import Summits.QuantumFields.YangMills.Theorems.FlatTubeReductionNormalisedProfile
import HarnessLib

/-!
# THE NORMALISED PROFILE PACKAGE of «ratepack-v3», with the NORMALISER EXPORTED: `normalisedProfile_package_n` = `…NormalisedProfile.normalisedProfile_package` verbatim plus three
# conjuncts on `n_β` itself — measurable, `0 ≤ n_β ≤ 1`, gauge invariant (one site) — for every `β`
# (route `FlatTubeReduction`, crux K1 `NearFlatRatioLaw` stmt-QuantumFields-24720; seat `ym-line-ftr-p1` g15; rate twin «ratepack-v3 / frozen fibres»; R2b1 RECORD rung — no summit
# statement is proved here)

WHY (NOTES T7a).  The dressed (B-T) brick `hT` of `RateTube.AnalyticRatePotInput` is assembled from a POINTWISE kernel comparison through `…TubeFormNearFarNormalised.
tubeForm_boFunAd_normalised_near_of_nearFar`, which reads the profile as `Ω_β(u,x) = n_β(u)·Ω₀_β(x)` and needs the normaliser `n_β` as a function in its own right: measurable,
`|n_β| ≤ 1`, gauge invariant — and its SIGN (`0 ≤ n_β`), because the dressing exchange `√F(u,u)·n_β(u) = √(F(1,1)/2)·W_β(u)(1 + O(ε_W))` is between nonnegative functions.  The landed
package exports only facts about the product `n_β·Ω₀_β` (and `n_β²·m̃_β = ½`), which do not determine the sign of `n_β`.  This file re-runs the SAME construction
(`n = min(1, √(γ/mass))`) and exports the three extra conjuncts; nothing else changes.
  ★★★ `normalisedProfile_package_n`.
HONEST FRAMING: bookkeeping (a strengthened restatement of a landed package with the same proof); femto rung R2b1 (RECORD label); not infinite volume, not a gap, not Clay.  No defs,
no named facts, no `sorry`.
-/

set_option autoImplicit false

noncomputable section

open MeasureTheory Filter Topology Real
open scoped BigOperators
open Literature.MathematicalPhysics.QuantumFieldTheory
open Literature.MathematicalPhysics.QuantumLattice

namespace Summit.QuantumFields.YangMills.Theorems.FemtoTransferGap.RateTube

open Summit.QuantumFields.YangMills.Theorems.FemtoTransferGap
open Summit.QuantumFields.YangMills.Theorems.FemtoTransferGap.TwoLattice.ConstTube
open Summit.QuantumFields.YangMills.Theorems.FemtoTransferGap.TwoLattice.Avg
open Summit.QuantumFields.YangMills.Theorems.FemtoTransferGap.TwoLattice.Stiff (LinkSpace)

variable {L : ℕ} [NeZero L]

set_option maxHeartbeats 1600000 in
/-- ★★★ **THE NORMALISED PROFILE PACKAGE, normaliser exported** (the conjuncts of `normalisedProfile_package`, then: `n_β` measurable, `0 ≤ n_β ≤ 1`, `n_β` gauge invariant). [cite: Luscher1983, §3] -/
theorem normalisedProfile_package_n (hL : Nonempty (NzSite L)) {D : ℝ} (hD : 0 ≤ D) {Ω₀ : ℝ → LinkSpace L → ℝ} {R : ℝ → ℝ}
    (hΩm : ∀ β, Measurable (Ω₀ β)) (hΩ1 : ∀ β x, |Ω₀ β x| ≤ 1) (hΩinv : ∀ β (g : SU2) (x : LinkSpace L), Ω₀ β (adL L g x) = Ω₀ β x)
    (hΩR : ∀ β x, Ω₀ β x ≠ 0 → ‖x‖ ≤ R β) (hR0 : ∀ᶠ β in atTop, 0 < R β) (hRsmall : ∀ᶠ β in atTop, 12 * Fintype.card (Site 3 L) * R β < powScale (1 / 6) β)
    (hR1 : ∀ᶠ β in atTop, R β ^ 2 ≤ powScale 1 β) (hγ : ∀ᶠ β in atTop, 0 < recordGamma L Ω₀ β) :
    ∃ M₀ : ℝ, 2 ≤ M₀ ∧ ∀ M : ℝ, M₀ ≤ M → ∃ (n m : ℝ → GaugeConfig 3 1 SU2 → ℝ) (γ : ℝ → ℝ) (κN a : ℝ), 0 ≤ κN ∧ 0 ≤ a ∧
      (∀ β, Measurable (Function.uncurry fun u x => n β u * Ω₀ β x)) ∧ (∀ β u x, |n β u * Ω₀ β x| ≤ 1) ∧
      (∀ β (g : SU2) (u : GaugeConfig 3 1 SU2) (v : LinkSpace L), n β (gaugeTransform (fun _ : Site 3 1 => g) u) * Ω₀ β (adL L g v) = n β u * Ω₀ β v) ∧
      (∀ β u x, n β u * Ω₀ β x ≠ 0 → ‖x‖ ≤ R β) ∧
      (∀ β, 0 < γ β) ∧
      (∀ᶠ β in atTop, ∀ u : GaugeConfig 3 1 SU2, orbitDist u < D * recordDelta1 L (1 / 6) β →
        fibreMassAd L (softWeight (recordChi L (1 / 6) (42 * D + 1) M β)) (fun u x => n β u * Ω₀ β x) u = γ β) ∧
      (∀ β, Measurable (m β)) ∧ (∀ β (g : Site 3 1 → SU2) (u : GaugeConfig 3 1 SU2), m β (gaugeTransform g u) = m β u) ∧
      (∀ β (k : Fin 3), ∀ z ∈ Subgroup.center SU2, ∀ u : GaugeConfig 3 1 SU2, m β (twist k z u) = m β u) ∧
      (∀ᶠ β in atTop, ∀ u : GaugeConfig 3 1 SU2, orbitDist u < D * recordDelta1 L (1 / 6) β →
        |m β u - 1| ≤ κN * orbitDist u ^ 2 + a * bareLambda ((L : ℝ) ^ 3 * β) ^ 2 ∧ 0 < m β u ∧ n β u ^ 2 * m β u = 1 / 2) ∧
      (∀ β, Measurable (n β)) ∧ (∀ β u, 0 ≤ n β u ∧ n β u ≤ 1) ∧ (∀ β (g : Site 3 1 → SU2) (u : GaugeConfig 3 1 SU2), n β (gaugeTransform g u) = n β u) := by
  obtain ⟨M₀, hM₀, hrec⟩ := fibreMass_pointwise_record hL hD hΩm hΩ1 hΩR hR0 hRsmall hR1
  refine ⟨M₀, hM₀, fun M hM => ?_⟩
  obtain ⟨κN, a, β₀, hκN, ha, hβ₀⟩ := hrec M hM
  -- the mass, the constant `γ`, the normaliser `n`, the raw ratio `mh`
  obtain ⟨mass, hmass⟩ : ∃ mass : ℝ → GaugeConfig 3 1 SU2 → ℝ, mass = fun β u => fibreMass L (softWeight (recordChi L (1 / 6) (42 * D + 1) M β)) (Ω₀ β) u := ⟨_, rfl⟩
  obtain ⟨γ, hγdef⟩ : ∃ γ : ℝ → ℝ, γ = fun β => if 0 < mass β 1 then mass β 1 / 2 else 1 := ⟨_, rfl⟩
  obtain ⟨n, hndef⟩ : ∃ n : ℝ → GaugeConfig 3 1 SU2 → ℝ, n = fun β u => min 1 (Real.sqrt (γ β / mass β u)) := ⟨_, rfl⟩
  obtain ⟨mh, hmh⟩ : ∃ mh : ℝ → GaugeConfig 3 1 SU2 → ℝ, mh = fun β u => mass β u / mass β 1 := ⟨_, rfl⟩
  have hwm : ∀ β, Measurable (softWeight (recordChi L (1 / 6) (42 * D + 1) M β)) := fun β => (softWeight_recordChi_props (L := L) (1 / 6) (42 * D + 1) M β).1
  have hmass_m : ∀ β, Measurable (mass β) := fun β => by rw [hmass]; exact measurable_fibreMass (hwm β) (hΩm β)
  have hmass_g : ∀ β (g : Site 3 1 → SU2) (u : GaugeConfig 3 1 SU2), mass β (gaugeTransform g u) = mass β u := fun β g u => by
    simp only [hmass]; exact fibreMass_recordChi_gaugeTransform _ _ _ _ (hΩm β) (hΩinv β) g u
  have hmass_c : ∀ β (g : SU2) (u : GaugeConfig 3 1 SU2), mass β (gaugeTransform (fun _ : Site 3 1 => g) u) = mass β u := fun β g u => hmass_g β _ u
  have hγpos : ∀ β, 0 < γ β := fun β => by
    simp only [hγdef]; split_ifs with h
    · linarith
    · norm_num
  -- the normaliser: measurable, `0 ≤ n ≤ 1`, colour invariant
  have hn_m : ∀ β, Measurable (n β) := fun β => by rw [hndef]; exact measurable_const.min (measurable_const.div (hmass_m β)).sqrt
  have hn1 : ∀ β u, |n β u| ≤ 1 := fun β u => by
    simp only [hndef]
    rw [abs_of_nonneg (le_min zero_le_one (Real.sqrt_nonneg _))]; exact min_le_left _ _
  have hn_c : ∀ β (g : SU2) (u : GaugeConfig 3 1 SU2), n β (gaugeTransform (fun _ : Site 3 1 => g) u) = n β u := fun β g u => by simp only [hndef, hmass_c]
  have hn_g : ∀ β (g : Site 3 1 → SU2) (u : GaugeConfig 3 1 SU2), n β (gaugeTransform g u) = n β u := fun β g u => by simp only [hndef, hmass_g]
  have hn01 : ∀ β u, 0 ≤ n β u ∧ n β u ≤ 1 := fun β u => by
    simp only [hndef]; exact ⟨le_min zero_le_one (Real.sqrt_nonneg _), min_le_left _ _⟩
  -- (i) structural fields of the scaled profile, for every `β`
  have hstruct := fun β => scaledProfile_props (Ω := fun _ x => Ω₀ β x) ((hΩm β).comp measurable_snd) (fun _ x => hΩ1 β x) (fun g _ v => hΩinv β g v)
    (fun _ x hx => hΩR β x hx) (hn_m β) (hn1 β) (hn_c β)
  -- (iii) the physical extension of the raw ratio
  have hmh_m : ∀ β, Measurable (mh β) := fun β => by rw [hmh]; exact (hmass_m β).div measurable_const
  have hmh_g : ∀ β (g : Site 3 1 → SU2) (u : GaugeConfig 3 1 SU2), mh β (gaugeTransform g u) = mh β u := fun β g u => by simp only [hmh, hmass_g]
  obtain ⟨m, hm_m, hm_g, hm_t, hm_w, -⟩ := exists_phys_extension (L := 1) (m := mh) hmh_m hmh_g (δ₁ := fun β => min (D * recordDelta1 L (1 / 6) β) 1)
    (fun β => by simp only [Nat.cast_one, one_mul]; exact lt_of_le_of_lt (min_le_right _ _) (by norm_num))
  -- the eventual good set
  have hδt : Tendsto (fun β => D * recordDelta1 L (1 / 6) β) atTop (𝓝 0) := by
    simpa using (tendsto_recordDelta1 (L := L) (by norm_num : (0 : ℝ) < 1 / 6)).const_mul D
  have hev : ∀ᶠ β in atTop, β₀ ≤ β ∧ 0 < recordGamma L Ω₀ β ∧ D * recordDelta1 L (1 / 6) β ≤ 1 ∧ κN * (D * recordDelta1 L (1 / 6) β) ≤ 1 / 4 ∧
      a * bareLambda ((L : ℝ) ^ 3 * β) ^ 2 ≤ 1 / 4 := by
    filter_upwards [Filter.eventually_ge_atTop β₀, hγ, hδt.eventually (eventually_le_nhds (by norm_num : (0:ℝ) < 1)),
      eventually_mul_le_of_tendsto hδt κN (by norm_num : (0:ℝ) < 1 / 4), mul_bareLambda_sq_eventually_le (L := L) ha] with β h1 h2 h3 h4 h5
    exact ⟨h1, h2, h3, h4, h5⟩
  -- what holds on the good set, for `u` in the window
  have hgood : ∀ β, (β₀ ≤ β ∧ 0 < recordGamma L Ω₀ β ∧ D * recordDelta1 L (1 / 6) β ≤ 1 ∧ κN * (D * recordDelta1 L (1 / 6) β) ≤ 1 / 4 ∧
      a * bareLambda ((L : ℝ) ^ 3 * β) ^ 2 ≤ 1 / 4) → ∀ u : GaugeConfig 3 1 SU2, orbitDist u < D * recordDelta1 L (1 / 6) β →
      0 < mass β 1 ∧ γ β = mass β 1 / 2 ∧ |mh β u - 1| ≤ κN * orbitDist u ^ 2 + a * bareLambda ((L : ℝ) ^ 3 * β) ^ 2 ∧ γ β ≤ mass β u ∧ 0 < mass β u ∧
        m β u = mh β u ∧ n β u = Real.sqrt (γ β / mass β u) := by
    rintro β ⟨hβ, hΓ, hδ1, hκδ, hal⟩ u hu
    obtain ⟨-, hratio⟩ := hβ₀ β hβ u hu.le
    obtain ⟨hpos, hq⟩ := hratio hΓ
    have hpos' : 0 < mass β 1 := by rw [hmass]; exact hpos
    have hγe : γ β = mass β 1 / 2 := by simp only [hγdef, hpos', if_true]
    have hq' : |mh β u - 1| ≤ κN * orbitDist u ^ 2 + a * bareLambda ((L : ℝ) ^ 3 * β) ^ 2 := by simp only [hmh, hmass]; exact hq
    have hd0 := orbitDist_nonneg u
    have hd2 : κN * orbitDist u ^ 2 ≤ 1 / 4 := by
      have : orbitDist u ^ 2 ≤ D * recordDelta1 L (1 / 6) β := by nlinarith only [hu, hd0, hδ1]
      nlinarith only [this, hκN, hκδ]
    have hhalf : 1 / 2 ≤ mh β u := by have := (abs_le.mp hq').1; linarith
    have hmu : γ β ≤ mass β u := by
      have e : mh β u = mass β u / mass β 1 := by simp only [hmh]
      rw [e, le_div_iff₀ hpos'] at hhalf
      rw [hγe]; linarith
    have hmu0 : 0 < mass β u := lt_of_lt_of_le (hγpos β) hmu
    have hwin : orbitDist u < min (D * recordDelta1 L (1 / 6) β) 1 := lt_min hu (lt_of_lt_of_le hu hδ1)
    have hne : n β u = Real.sqrt (γ β / mass β u) := by
      simp only [hndef]
      exact min_eq_right (Real.sqrt_le_one.mpr ((div_le_one hmu0).mpr hmu) |>.trans le_rfl)
    exact ⟨hpos', hγe, hq', hmu, hmu0, hm_w β u hwin, hne⟩
  refine ⟨n, m, γ, κN, a, hκN, ha, fun β => (hstruct β).1, fun β u x => (hstruct β).2.1 u x, fun β g u v => (hstruct β).2.2.1 g u v,
    fun β u x h => (hstruct β).2.2.2 u x h, hγpos, ?_, hm_m, hm_g, hm_t, ?_, hn_m, hn01, hn_g⟩
  · -- (ii) exact fibre mass on the window
    filter_upwards [hev] with β hβ u hu
    obtain ⟨-, -, -, hmu, -, -, hne⟩ := hgood β hβ u hu
    have hfm : fibreMassAd L (softWeight (recordChi L (1 / 6) (42 * D + 1) M β)) (fun _ x => Ω₀ β x) u = mass β u := by
      rw [hmass]; unfold fibreMassAd fibreMass; rfl
    have hmu' : γ β ≤ fibreMassAd L (softWeight (recordChi L (1 / 6) (42 * D + 1) M β)) (fun _ x => Ω₀ β x) u := by rw [hfm]; exact hmu
    have hne' : n β u = Real.sqrt (γ β / fibreMassAd L (softWeight (recordChi L (1 / 6) (42 * D + 1) M β)) (fun _ x => Ω₀ β x) u) := by rw [hfm]; exact hne
    exact (fibreMassAd_normalise (Ω := fun _ x => Ω₀ β x) (hγpos β) hmu' (n := n β) hne').1
  · -- (iii) the ratio on the window
    filter_upwards [hev] with β hβ u hu
    obtain ⟨hpos, hγe, hq, -, hmu0, hmw, hne⟩ := hgood β hβ u hu
    have hmh0 : 0 < mh β u := by simp only [hmh]; exact div_pos hmu0 hpos
    refine ⟨by rw [hmw]; exact hq, by rw [hmw]; exact hmh0, ?_⟩
    rw [hmw, hne, Real.sq_sqrt (div_nonneg (hγpos β).le hmu0.le), hγe]
    simp only [hmh]
    field_simp

end Summit.QuantumFields.YangMills.Theorems.FemtoTransferGap.RateTube

end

──────────

Identify the lines above that contain the word "hstruct", then copy them.

:: RESULT BELOW ::
  have hstruct := fun β => scaledProfile_props (Ω := fun _ x => Ω₀ β x) ((hΩm β).comp measurable_snd) (fun _ x => hΩ1 β x) (fun g _ v => hΩinv β g v)
  refine ⟨n, m, γ, κN, a, hκN, ha, fun β => (hstruct β).1, fun β u x => (hstruct β).2.1 u x, fun β g u v => (hstruct β).2.2.1 g u v,
    fun β u x h => (hstruct β).2.2.2 u x h, hγpos, ?_, hm_m, hm_g, hm_t, ?_, hn_m, hn01, hn_g⟩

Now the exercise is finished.